Была уже половина третьего, как убедился Гройлих, взглянув на свои большие старомодные карманные часы, «часы-монстр», как он их называл, но с безукоризненно точным ходом; они держались на двух гвоздиках, вернее, стальных шпильках, вбитых в дощечку, которая висела на стене, — надо предохранить эти чудесные часы, одно из удивительнейших изобретений человеческого ума, от сырости и холода, шедших от каменной стены. Через несколько минут явится по поручению обер-лейтенанта Петер Посек, он поможет Гройлиху подготовить комнату к приему гостей; придут ведь человек пять, их надо усадить. Поначалу Гройлих не нуждался в помощи; придется превратить койку — мое целомудренное ложе, подумал он — в своего рода софу, одним одеялом застелить, другое повесить на стену, чтобы дамы могли прислониться к ней. Одеяла Посек принес еще с утра. Больше всего возни было с печкой, железной времянкой, ее длинная труба выходила в форточку; через нее русские проветривают зимой свои дома, не напуская холоду в открытое окно. Остальное пространство форточки было хорошо изолировано от наружного воздуха картоном и бумагой. На длинной черной железной трубе Гройлих обычно сушил белье, какое помельче; теперь он все снял и засунул в свою подушку — получился валик для изголовья софы. Затем пришел Посек с удобным и легким соломенным стулом, взятым из сарая, где владелец дома хранил садовую мебель.

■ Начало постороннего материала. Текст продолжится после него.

import Summits.Ventures.PercRepro.Night4T6C6Q8M0Z
import Summits.Ventures.PercRepro.Night4T6C7Q8M0Z
import Summits.Ventures.PercRepro.Night4T6C8Q8M0Z
import Summits.Ventures.PercRepro.Night4T6C22Q8M0Z
import Summits.Ventures.PercRepro.Night4T6C23Q8M0Z
import Summits.Ventures.PercRepro.Night4T6C24Q8M0Z
import Summits.Ventures.PercRepro.Night4T6C25Q8M0Z
import Summits.Ventures.PercRepro.Night4T6C26Q8M0Z
import Summits.Ventures.PercRepro.Night4T6C27Q8M0Z
import Summits.Ventures.PercRepro.Night4T6C28Q8M0Z
import Summits.Ventures.PercRepro.Night4T6C29Q8M0Z
import Summits.Ventures.PercRepro.Night4T6C30Q8M0Z
import Summits.Ventures.PercRepro.Night4T6C31Q8M0Z
import Summits.Ventures.PercRepro.Night4T6C32Q8M0Z
import Summits.Ventures.PercRepro.Night4T6C33Q8M0Z
import Summits.Ventures.PercRepro.Night4T6C34Q8M0Z
import Summits.Ventures.PercRepro.Night4T6C35Q8M0Z
import Summits.Ventures.PercRepro.Night4T6C40Q8M0Z
import Summits.Ventures.PercRepro.Night4T6C41Q8M0Z
import Summits.Ventures.PercRepro.Night4T6C43Q8M0Z
import Summits.Ventures.PercRepro.GenQTenEightResidue
import Summits.Ventures.PercRepro.GenQTenEightGap

/-!
# PercRepro — the `(10, 8)` row: the type-`6` residue assembled (night-4, gen 19 — modulo the gap of GenQTenEightGap; the certified case modules to land)
`jq_t6_residue_eight_of_gap` assembles the certificates `jq_t6_nonneg_c{d}_q8_m0` over the coranks `6 … 62` of `HighLayersEightResidue` at type `6`, the gap coranks (`typeGapEight`) taken from `HighLayersEightResidual`.
-/
namespace PercRepro.Night4

open Finset ThmH SixFour GenQ PerFlat Star NightThree ThmN

variable {α : Type} [DecidableEq α] {M : Matroid α} [M.Finite]

/-- **The type-`6` residue of `HighLayersEightResidue` modulo the gap**: the coranks `6 … 62` — a plain-row certificate where one exists (the tree theorems `jq_t6_nonneg_c{d}_q8_m0`), the residual hypothesis `hres` on the `37` gap cases of `typeGapEight`. -/
theorem jq_t6_residue_eight_of_gap (hres : HighLayersEightResidual) (hs : Simple M) (hline : ∀ L ∈ flatsQ M 2, L.card ≤ 3) (hplane : ∀ P ∈ flatsQ M 3, P.card ≤ 6) (hsolid : ∀ F ∈ flatsQ M 4, F.card ≤ 10) (hflat5 : ∀ F ∈ flatsQ M 5, F.card ≤ 21) (hflat6 : ∀ F ∈ flatsQ M 6, F.card ≤ 43) (hflat7 : ∀ F ∈ flatsQ M 7, F.card ≤ 87) {G : Finset α} (hc : Core M 10) (hGf : G ∈ flatsQ M 8) (hF : TwoHyp M G 8) (hG : G ⊆ gr M) (hrG : M.eRk (G : Set α) = ((8 : ℕ) : ℕ∞)) (hmG : mTr M G = 0) (hlo : 8 + 6 ≤ G.card) (hhi : G.card < 71) : 0 ≤ Jq M G 8 6 := by
  obtain ⟨d, hd⟩ : ∃ d, G.card = 8 + d := ⟨G.card - 8, by omega⟩
  have h1 : 6 ≤ d := by omega
  have h2 : d ≤ 62 := by omega
  interval_cases d
  · exact jq_t6_nonneg_c6_q8_m0 hs hline hplane hsolid hflat5 hflat6 hflat7 hG hrG hd hmG
  · exact jq_t6_nonneg_c7_q8_m0 hs hline hplane hsolid hflat5 hflat6 hflat7 hG hrG hd hmG
  · exact jq_t6_nonneg_c8_q8_m0 hs hline hplane hsolid hflat5 hflat6 hflat7 hG hrG hd hmG
  · exact hres M G hc hGf hF hmG 6 9 (by decide) hd
  · exact hres M G hc hGf hF hmG 6 10 (by decide) hd
  · exact hres M G hc hGf hF hmG 6 11 (by decide) hd
  · exact hres M G hc hGf hF hmG 6 12 (by decide) hd
  · exact hres M G hc hGf hF hmG 6 13 (by decide) hd
  · exact hres M G hc hGf hF hmG 6 14 (by decide) hd
  · exact hres M G hc hGf hF hmG 6 15 (by decide) hd
  · exact hres M G hc hGf hF hmG 6 16 (by decide) hd
  · exact hres M G hc hGf hF hmG 6 17 (by decide) hd
  · exact hres M G hc hGf hF hmG 6 18 (by decide) hd
  · exact hres M G hc hGf hF hmG 6 19 (by decide) hd
  · exact hres M G hc hGf hF hmG 6 20 (by decide) hd
  · exact hres M G hc hGf hF hmG 6 21 (by decide) hd
  · exact jq_t6_nonneg_c22_q8_m0 hs hline hplane hsolid hflat5 hflat6 hflat7 hG hrG hd hmG
  · exact jq_t6_nonneg_c23_q8_m0 hs hline hplane hsolid hflat5 hflat6 hflat7 hG hrG hd hmG
  · exact jq_t6_nonneg_c24_q8_m0 hs hline hplane hsolid hflat5 hflat6 hflat7 hG hrG hd hmG
  · exact jq_t6_nonneg_c25_q8_m0 hs hline hplane hsolid hflat5 hflat6 hflat7 hG hrG hd hmG
  · exact jq_t6_nonneg_c26_q8_m0 hs hline hplane hsolid hflat5 hflat6 hflat7 hG hrG hd hmG
  · exact jq_t6_nonneg_c27_q8_m0 hs hline hplane hsolid hflat5 hflat6 hflat7 hG hrG hd hmG
  · exact jq_t6_nonneg_c28_q8_m0 hs hline hplane hsolid hflat5 hflat6 hflat7 hG hrG hd hmG
  · exact jq_t6_nonneg_c29_q8_m0 hs hline hplane hsolid hflat5 hflat6 hflat7 hG hrG hd hmG
  · exact jq_t6_nonneg_c30_q8_m0 hs hline hplane hsolid hflat5 hflat6 hflat7 hG hrG hd hmG
  · exact jq_t6_nonneg_c31_q8_m0 hs hline hplane hsolid hflat5 hflat6 hflat7 hG hrG hd hmG
  · exact jq_t6_nonneg_c32_q8_m0 hs hline hplane hsolid hflat5 hflat6 hflat7 hG hrG hd hmG
  · exact jq_t6_nonneg_c33_q8_m0 hs hline hplane hsolid hflat5 hflat6 hflat7 hG hrG hd hmG
  · exact jq_t6_nonneg_c34_q8_m0 hs hline hplane hsolid hflat5 hflat6 hflat7 hG hrG hd hmG
  · exact jq_t6_nonneg_c35_q8_m0 hs hline hplane hsolid hflat5 hflat6 hflat7 hG hrG hd hmG
  · exact hres M G hc hGf hF hmG 6 36 (by decide) hd
  · exact hres M G hc hGf hF hmG 6 37 (by decide) hd
  · exact hres M G hc hGf hF hmG 6 38 (by decide) hd
  · exact hres M G hc hGf hF hmG 6 39 (by decide) hd
  · exact jq_t6_nonneg_c40_q8_m0 hs hline hplane hsolid hflat5 hflat6 hflat7 hG hrG hd hmG
  · exact jq_t6_nonneg_c41_q8_m0 hs hline hplane hsolid hflat5 hflat6 hflat7 hG hrG hd hmG
  · exact hres M G hc hGf hF hmG 6 42 (by decide) hd
  · exact jq_t6_nonneg_c43_q8_m0 hs hline hplane hsolid hflat5 hflat6 hflat7 hG hrG hd hmG
  · exact hres M G hc hGf hF hmG 6 44 (by decide) hd
  · exact hres M G hc hGf hF hmG 6 45 (by decide) hd
  · exact hres M G hc hGf hF hmG 6 46 (by decide) hd
  · exact hres M G hc hGf hF hmG 6 47 (by decide) hd
  · exact hres M G hc hGf hF hmG 6 48 (by decide) hd
  · exact hres M G hc hGf hF hmG 6 49 (by decide) hd
  · exact hres M G hc hGf hF hmG 6 50 (by decide) hd
  · exact hres M G hc hGf hF hmG 6 51 (by decide) hd
  · exact hres M G hc hGf hF hmG 6 52 (by decide) hd
  · exact hres M G hc hGf hF hmG 6 53 (by decide) hd
  · exact hres M G hc hGf hF hmG 6 54 (by decide) hd
  · exact hres M G hc hGf hF hmG 6 55 (by decide) hd
  · exact hres M G hc hGf hF hmG 6 56 (by decide) hd
  · exact hres M G hc hGf hF hmG 6 57 (by decide) hd
  · exact hres M G hc hGf hF hmG 6 58 (by decide) hd
  · exact hres M G hc hGf hF hmG 6 59 (by decide) hd
  · exact hres M G hc hGf hF hmG 6 60 (by decide) hd
  · exact hres M G hc hGf hF hmG 6 61 (by decide) hd
  · exact hres M G hc hGf hF hmG 6 62 (by decide) hd

end PercRepro.Night4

— Там есть еще два-три таких. Мы всю твою каморку заставим.
Гройлих, как истый школьный учитель, стал считать по пуговицам:
— Две сестры милосердия — дамы на первом плане! — два офицера, два нижних чина и, наконец, я да ты. Итого — восемь персон. Посчитай-ка, что нам еще нужно. Не поставить ли здесь садовый столик? Притащи-ка его. Да насчет дров не забудь. Я-то свою конуру обычно держу в холоде, а гостям будет неуютно. Ну, а еда и питье…
— Об этом, конечно, уже позаботился повар. Понятное дело…
Среди картин, которыми унтер-офицер Гройлих украсил стены своего подвала, центральное место занимала гравюра — выразительный портрет швейцарца Песталоцци в костюме времен Вертера. Узкое лицо с заостренным подбородком и горячий взгляд, устремленный на людей в военной форме, собравшихся в этом подвале в назначенный час; вокруг длинной шеи повязан, совсем не по сезону, белый шарф, а высокий воротник пальто, похожего на фрак, напоминает о Жан-Жаке Руссо или другом энциклопедисте той поры, столь сходной с современностью. Стул под портретом оставался незанятым: писарь Бертин опоздал.
Винфрид обратил внимание, сестры Берб на некое подобие гравюры: тучный король Фридрих Вильгельм I сидит, широко развалясь в кресле, а школьный учитель тех дней, с палкой, висящей на запястье, подводит к королю его сынишек, обступивших отца с грифельными досками в руках — серые пятна, разбросанные по правой стороне гравюры.